____ SUPPLIED INFORMATION

import Literature.NumberTheory.EllipticCurves.ZpExtensionLayerCharacter
import Literature.NumberTheory.EllipticCurves.ZpExtensionUnramifiedProofs
import Literature.NumberTheory.EllipticCurves.ZpExtensionProofs
import Literature.NumberTheory.GaloisRepresentations.ArtinCharacterLocalGlobalProofs
import Literature.NumberTheory.GaloisRepresentations.LocalArtinMapPinned
import Literature.NumberTheory.GaloisRepresentations.LAdicCharacterIdelicValuesProofs
import Literature.NumberTheory.GaloisRepresentations.KummerKeyStep
import Literature.NumberTheory.NumberFields.UnramifiedCompositum
import HarnessLib

/-!
# Layers of a `ℤ_p`-extension under the local norm residue symbols: the local symbol at a place,
# the product formula over two places, and the layer subgroups (proofs only)

Topic `NumberTheory/EllipticCurves` (Iwasawa theory of `ℤ_p`-extensions); namespace
`Literature.NumberTheory.EllipticCurves.ZpExtension`.  THEOREMS ONLY (no definition, no named fact,
no instance; D-0026).  First half of the discharge of the named fact
`ZpExtension.exists_isFrobPow_mem_kerSubgroup_of_isAnticyclotomic`
(`AnticyclotomicPrimeDecomposition.lean`: the local norm residue symbol of `π̄/π` at a split prime
fixes the anticyclotomic tower); the second half is `AnticyclotomicLocalNormResidueSymbolProofs`.

For a number field `K`, a finite abelian `L ⊆ K̄` and a finite place `v`, write
`ψ_L = artinIdeleMap L : 𝕀_K → G(L|K)` for the Artin map (Tate, Cassels–Fröhlich VII §4.2, tree
`GlobalArtinMapOfCharactersProofs`), `ι_v : K_vˣ → 𝕀_K` for the local idele (`localUnits v`),
`a_v = canonicalArtin K_v : W_{K_v} → K_vˣ` for THE local Artin map in Deligne's normalisation
(`LocalClassFieldTheory`, `isLocalArtinMap_canonicalArtin_holds`), `res_v : Γ_{K_v} → Γ_K`
(`absGaloisRestrict`) and `r_L : Γ_K → G(L|K)` (`absRestrictNormalHom`).

* §1 `absRestrictNormalHom_layer_eq_one_iff`, `mem_layerSubgroup_iff_forall_smul`:
  `g|_{K_n} = 1 ↔ g ∈ κ⁻¹(pⁿℤ_p) ↔ g` fixes `K_n` pointwise (Washington §13.1; `⋂ₙ κ⁻¹(pⁿℤ_p) = ker κ`
  is the tree's `mem_kerSubgroup_of_forall_mem_layerSubgroup`).
* §2 `isUnramifiedIn_layer_of_not_mem`: the layers `K_n/K` are unramified at every `w ∤ p`
  (Washington Prop. 13.2, tree `inertia_le_kerSubgroup_holds`).
* §3 `absRestrictNormalHom_absGaloisRestrict_toAbsGalois_eq_inv`: **the local symbol**
  `r_L(res_v w) = ψ_L(ι_v(a_v w))⁻¹` for every `w ∈ W_{K_v}` — the tree's local–global compatibility
  `ArtinLocalGlobal.artinIdeleMap_localUnits_mul_absRestrictNormalHom` (Neukirch VI (5.6)) read as an
  equation; with the valuation of `a_v w`: `|a_v w|_v = exp (deg w)` (`valued_artin_eq_exp_deg`).
* §4 `artinIdeleMap_localUnits_mul_eq_one_of_pair`: **product formula over two places** — for a
  totally complex `K`, a finite abelian `L` unramified outside `{v, v̄}` and `k ∈ Kˣ` a unit outside
  `{v, v̄}`: `ψ_L(ι_v k) · ψ_L(ι_v̄ k) = 1` (Artin reciprocity `ψ_L(Kˣ) = 1`, the principal idele of
  `k` split into its components, Neukirch VII §6 proof of (6.13); the infinite component is a
  `#G(L|K)`-th power in `(K ⊗ ℝ)ˣ = ∏ ℂˣ`).

## References

* J. Tate, *Global class field theory*, Ch. VII of Cassels–Fröhlich (1967), §4.2, §6 Prop. 6.2.
  [CasselsFrohlichANT1967]
* J. Neukirch, *Algebraic Number Theory* (1999), Ch. VI (5.6), Ch. VII §6 (6.13). [NeukirchANT1999]
* L. C. Washington, *Introduction to Cyclotomic Fields* (1997), §13.1, Prop. 13.2. [Washington1997]
-/

noncomputable section

open Field NumberField IsDedekindDomain

namespace Literature.NumberTheory.EllipticCurves.ZpExtension

open Literature.NumberTheory.GaloisRepresentations

/-! ### §1. Layer subgroups -/

section Layers

variable {K : Type} [Field K] [NumberField K] {p : ℕ} [Fact p.Prime] (κ : ZpExtension K p)

/-- **`g|_{K_n} = 1 ↔ g ∈ κ⁻¹(pⁿ ℤ_p)`**: the restriction of `g ∈ Γ_K` to the layer `K_n` is trivial
iff `g` lies in the layer subgroup (Krull–Galois correspondence, `galFixing K (κ.layer n) =
κ.layerSubgroup n`, tree `exists_cyclicCharacter_layer`). [cite: Washington1997, §13.1] -/
theorem absRestrictNormalHom_layer_eq_one_iff (n : ℕ) [Normal K (κ.layer n)]
    (g : absoluteGaloisGroup K) :
    absRestrictNormalHom (κ.layer n) g = 1 ↔ g ∈ κ.layerSubgroup n := by
  obtain ⟨ψ, hker, hker', -⟩ := κ.exists_cyclicCharacter_layer n
  rw [← hker, hker', LocalWeilDatum.mem_galFixing_iff,
    NumberFields.absRestrictNormalHom_eq_one_iff_forall_smul (κ.layer n) g]
  exact ⟨fun h x hx => h ⟨x, hx⟩, fun h x => h x x.2⟩

/-- Membership form of the Galois correspondence for a layer: `g ∈ κ⁻¹(pⁿℤ_p)` iff `g` fixes
`K_n` pointwise. [cite: Washington1997, §13.1] -/
theorem mem_layerSubgroup_iff_forall_smul (n : ℕ) (g : absoluteGaloisGroup K) :
    g ∈ κ.layerSubgroup n ↔ ∀ x ∈ κ.layer n, g • x = x := by
  obtain ⟨ψ, hker, hker', -⟩ := κ.exists_cyclicCharacter_layer n
  rw [← hker, hker', LocalWeilDatum.mem_galFixing_iff]

end Layers

/-! ### §2. The layers are unramified outside `p` -/

section Unramified

variable {K : Type} [Field K] [NumberField K] {p : ℕ} [Fact p.Prime] (κ : ZpExtension K p)

/-- **The layer `K_n/K` of a `ℤ_p`-extension is unramified at every finite place `w ∤ p`**: the
inertia groups above `w` lie in `ker κ ≤ κ⁻¹(pⁿℤ_p) = Gal(K̄/K_n)` (Washington Prop. 13.2, tree
`inertia_le_kerSubgroup_holds`), so they die in `Gal(K_n/K)` (Neukirch VII §10, tree
`isUnramifiedIn_iff_forall_inertia_absRestrictNormalHom_eq_one`).
[cite: Washington1997, §13.1 Prop. 13.2] [cite: NeukirchANT1999, Ch. VII §10 Thm. (10.6) (proof)] -/
theorem isUnramifiedIn_layer_of_not_mem (n : ℕ) {w : HeightOneSpectrum (𝓞 K)}
    (hpw : ((p : ℕ) : 𝓞 K) ∉ w.asIdeal) :
    Algebra.IsUnramifiedIn (𝓞 (κ.layer n)) w.asIdeal := by
  haveI : FiniteDimensional K (κ.layer n) := κ.finiteDimensional_layer_holds n
  haveI : IsGalois K (κ.layer n) := κ.isGalois_layer_holds n
  rw [NumberFields.isUnramifiedIn_iff_forall_inertia_absRestrictNormalHom_eq_one]
  intro 𝔓 h𝔓 g hg
  have hg' : g ∈ κ.layerSubgroup n :=
    κ.kerSubgroup_le_layerSubgroup n (inertia_le_kerSubgroup_holds K p κ hpw h𝔓 hg)
  exact (κ.absRestrictNormalHom_layer_eq_one_iff n g).mpr hg'

end Unramified

end Literature.NumberTheory.EllipticCurves.ZpExtension

/-! ### §3. The local symbol `r_L(res_v w) = ψ_L(ι_v(a_v w))⁻¹` and the valuation of `a_v w` -/

namespace Literature.NumberTheory.GaloisRepresentations

namespace ArtinLocalGlobal

open ValuativeRel

variable {K : Type} [Field K] [NumberField K] (v : HeightOneSpectrum (𝓞 K))

/-- **`|a w|_v = exp (deg w)`** for a local Artin map `a` of `K_v` in Deligne's normalisation and
every `w ∈ W_{K_v}`: `w = u ^ {deg w} · i` with `deg u = 1`, `i` inert; `a(u⁻¹)` is a uniformiser
(`|·|_v = exp (-1)`) and `a(i)` a unit. [cite: TateCorvallis1979, (1.4.1)] -/
theorem valued_artin_eq_exp_deg {a : WeilGroup (v.adicCompletion K) →* (v.adicCompletion K)ˣ}
    (ha : IsLocalArtinMap (v.adicCompletion K) a) (w : WeilGroup (v.adicCompletion K)) :
    Valued.v ((a w : (v.adicCompletion K)ˣ) : v.adicCompletion K) =
      WithZero.exp (WeilGroup.deg w) := by
  obtain ⟨u, hu⟩ := exists_deg_eq_one v
  obtain ⟨i, hi, hw⟩ := exists_eq_zpow_mul_inertia v hu w
  -- `|a u|_v = exp 1`
  have hdeg : WeilGroup.deg u⁻¹ = -1 := by
    rw [WeilGroup.deg_inv IsFrobPow.mul_holds IsFrobPow.unique_holds, hu]
  have hϖ := valued_eq_exp_neg_one_of_isUniformizer v (ha.artin_frob u⁻¹ hdeg)
  rw [map_inv, Units.val_inv_eq_inv_val, map_inv₀] at hϖ
  have hau : Valued.v ((a u : (v.adicCompletion K)ˣ) : v.adicCompletion K) = WithZero.exp 1 := by
    rw [← inv_inj, hϖ, ← WithZero.exp_neg]
  -- `|a i|_v = 1`
  have hai : Valued.v ((a i : (v.adicCompletion K)ˣ) : v.adicCompletion K) = 1 := by
    have hmem : a i ∈ (valuation (v.adicCompletion K)).valuationSubring.unitGroup := by
      rw [← ha.image_inertia]; exact Subgroup.mem_map_of_mem a hi
    rw [Valuation.mem_unitGroup_iff] at hmem
    have hle : ∀ x y : v.adicCompletion K,
        valuation (v.adicCompletion K) x ≤ valuation (v.adicCompletion K) y ↔ Valued.v x ≤ Valued.v y :=
      fun x y => (Valuation.vle_iff_le (valuation (v.adicCompletion K))).symm.trans
        (Valuation.vle_iff_le Valued.v)
    refine le_antisymm ?_ ?_
    · rw [← (Valued.v : Valuation (v.adicCompletion K) (WithZero (Multiplicative ℤ))).map_one, ← hle,
        (valuation (v.adicCompletion K)).map_one, hmem]
    · rw [← (Valued.v : Valuation (v.adicCompletion K) (WithZero (Multiplicative ℤ))).map_one, ← hle,
        (valuation (v.adicCompletion K)).map_one, hmem]
  set d := WeilGroup.deg w with hd
  rw [hw, map_mul, Units.val_mul, map_mul, hai, mul_one, map_zpow, Units.val_zpow_eq_zpow_val,
    map_zpow₀, hau, ← WithZero.exp_zsmul, smul_eq_mul, mul_one]

/-- A local Artin map of `K_v` is onto `K_vˣ` (it is an open quotient map). [folklore] -/
private theorem artin_surjective {a : WeilGroup (v.adicCompletion K) →* (v.adicCompletion K)ˣ}
    (ha : IsLocalArtinMap (v.adicCompletion K) a) : Function.Surjective a :=
  ha.isOpenQuotientMap_artin.surjective

variable (L : IntermediateField K (AlgebraicClosure K)) [FiniteDimensional K L] [IsAbelianGalois K L]
  [NumberField L]

/-- **The local symbol as an equation: `r_L(res_v w) = ψ_L(ι_v(a w))⁻¹`** for a local Artin map `a`
of `K_v` and every `w ∈ W_{K_v}` (the tree's `artinIdeleMap_localUnits_mul_absRestrictNormalHom`,
Neukirch VI (5.6), solved for the restriction). [cite: NeukirchANT1999, Ch. VI §5 Prop. (5.6)] -/
theorem absRestrictNormalHom_absGaloisRestrict_toAbsGalois_eq_inv
    {a : WeilGroup (v.adicCompletion K) →* (v.adicCompletion K)ˣ}
    (ha : IsLocalArtinMap (v.adicCompletion K) a) (w : WeilGroup (v.adicCompletion K)) :
    absRestrictNormalHom L
        (absGaloisRestrict K (v.adicCompletion K) (WeilGroup.toAbsGalois (v.adicCompletion K) w)) =
      (artinIdeleMap L artinReciprocity_character_holds (localUnits v (a w)))⁻¹ :=
  eq_inv_of_mul_eq_one_right (artinIdeleMap_localUnits_mul_absRestrictNormalHom v L ha w)

end ArtinLocalGlobal

/-! ### §4. The product formula over two places -/

section ProductFormula

open HeckeCharacter

variable {K : Type} [Field K] [NumberField K]
variable (L : IntermediateField K (AlgebraicClosure K)) [FiniteDimensional K L] [IsAbelianGalois K L]
  [NumberField L]

/-- **The Artin map kills the infinite ideles of a totally complex field**: `(K ⊗ ℝ)ˣ = ∏_w ℂˣ` is
divisible, so every infinite idele is a `#G(L|K)`-th power (tree `exists_pow_eq_infiniteIdele`).
[cite: NeukirchANT1999, Ch. VII §6 Prop. (6.9)] -/
theorem artinIdeleMap_infiniteIdeles_eq_one (hcomplex : ∀ w : InfinitePlace K, w.IsComplex)
    (y : (InfiniteAdeleRing K)ˣ) :
    artinIdeleMap L artinReciprocity_character_holds (infiniteIdeles K y) = 1 := by
  obtain ⟨t, rfl⟩ := exists_pow_eq_infiniteIdele hcomplex y
    (Monoid.exponent_pos.mpr (Monoid.ExponentExists.of_finite (G := L ≃ₐ[K] L)))
  rw [map_pow, map_pow, Monoid.pow_exponent_eq_one]

/-- **Product formula over two places.**  Let `K` be totally complex, `L ⊆ K̄` finite abelian over `K`
unramified at every finite place other than `v, v̄`, and `k ∈ Kˣ` a unit at every finite place other
than `v, v̄` (`v ≠ v̄`).  Then `ψ_L(ι_v k) · ψ_L(ι_v̄ k) = 1`: the principal idele of `k` is killed by
`ψ_L` (Artin reciprocity, Tate VII 4.2 (ii)) and equals `ι_v(k) ι_v̄(k)` times its infinite component
(killed: a `#G`-th power) times a unit idele off `{v, v̄}` (killed: `ψ_L(⟨𝒪_wˣ⟩) = 1` at unramified `w`,
Tate 4.2 (iii)); tree `IdelicCharacter.map_infiniteIdeles_mul_prod_localUnits_eq_one` applied to the
Hecke characters `χ ∘ ψ_L`. [cite: CasselsFrohlichANT1967, Ch. VII §4.2 Corollary (ii), (iii)]
[cite: NeukirchANT1999, Ch. VII §6 Prop. (6.13) (proof)] -/
theorem artinIdeleMap_localUnits_mul_eq_one_of_pair (hcomplex : ∀ w : InfinitePlace K, w.IsComplex)
    {v vbar : HeightOneSpectrum (𝓞 K)} (hne : v ≠ vbar)
    (hunr : ∀ w : HeightOneSpectrum (𝓞 K), w ≠ v → w ≠ vbar → Algebra.IsUnramifiedIn (𝓞 L) w.asIdeal)
    (k : Kˣ) (hk : ∀ w : HeightOneSpectrum (𝓞 K), w ≠ v → w ≠ vbar → w.valuation K (k : K) = 1) :
    artinIdeleMap L artinReciprocity_character_holds (localUnits v (globalToLocalUnits v k)) *
      artinIdeleMap L artinReciprocity_character_holds (localUnits vbar (globalToLocalUnits vbar k)) = 1 := by
  classical
  refine algEquiv_eq_of_forall_character L fun χ => ?_
  rw [map_one, map_mul]
  -- the Hecke character `ω = χ ∘ ψ_L`
  set ω : HeckeCharacter K := charHecke L χ artinReciprocity_character_holds with hω
  have hωψ : ∀ x, ω x = χ (artinIdeleMap L artinReciprocity_character_holds x) := fun x =>
    (apply_artinIdeleMap L artinReciprocity_character_holds χ x).symm
  have hS : ∀ w ∉ ({v, vbar} : Finset (HeightOneSpectrum (𝓞 K))), ∀ u : (w.adicCompletionIntegers K)ˣ,
      ω.toContinuousMonoidHom (localUnits w (Units.map ((w.adicCompletionIntegers K).subtype : _ →* _) u)) = 1 := by
    intro w hw u
    rw [Finset.mem_insert, Finset.mem_singleton, not_or] at hw
    change ω _ = 1
    rw [hωψ, artinIdeleMap_localUnits_integer L artinReciprocity_character_holds (hunr w hw.1 hw.2) u,
      map_one]
  have hk' : ∀ w ∉ ({v, vbar} : Finset (HeightOneSpectrum (𝓞 K))), w.valuation K (k : K) = 1 := by
    intro w hw
    rw [Finset.mem_insert, Finset.mem_singleton, not_or] at hw
    exact hk w hw.1 hw.2
  have h := IdelicCharacter.map_infiniteIdeles_mul_prod_localUnits_eq_one ω.toContinuousMonoidHom
    (fun x hx => ω.map_principal hx) hS k hk'
  rw [Finset.prod_pair hne] at h
  change ω _ * (ω _ * ω _) = 1 at h
  rw [hωψ, hωψ, hωψ, artinIdeleMap_infiniteIdeles_eq_one L hcomplex, map_one, one_mul] at h
  exact h

end ProductFormula

end Literature.NumberTheory.GaloisRepresentations

end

________

**ACTIVITY**. Would you output, from the records above, exactly the run of lines that starts at the line containing "import Literature.NumberTheory.NumberFields.UnramifiedCompositum" and ends at the line containing "(Iwasawa theory of", and only that run?

**EXERCISE RESULT**.
import Literature.NumberTheory.NumberFields.UnramifiedCompositum
import HarnessLib

/-!
# Layers of a `ℤ_p`-extension under the local norm residue symbols: the local symbol at a place,
# the product formula over two places, and the layer subgroups (proofs only)

Topic `NumberTheory/EllipticCurves` (Iwasawa theory of `ℤ_p`-extensions); namespace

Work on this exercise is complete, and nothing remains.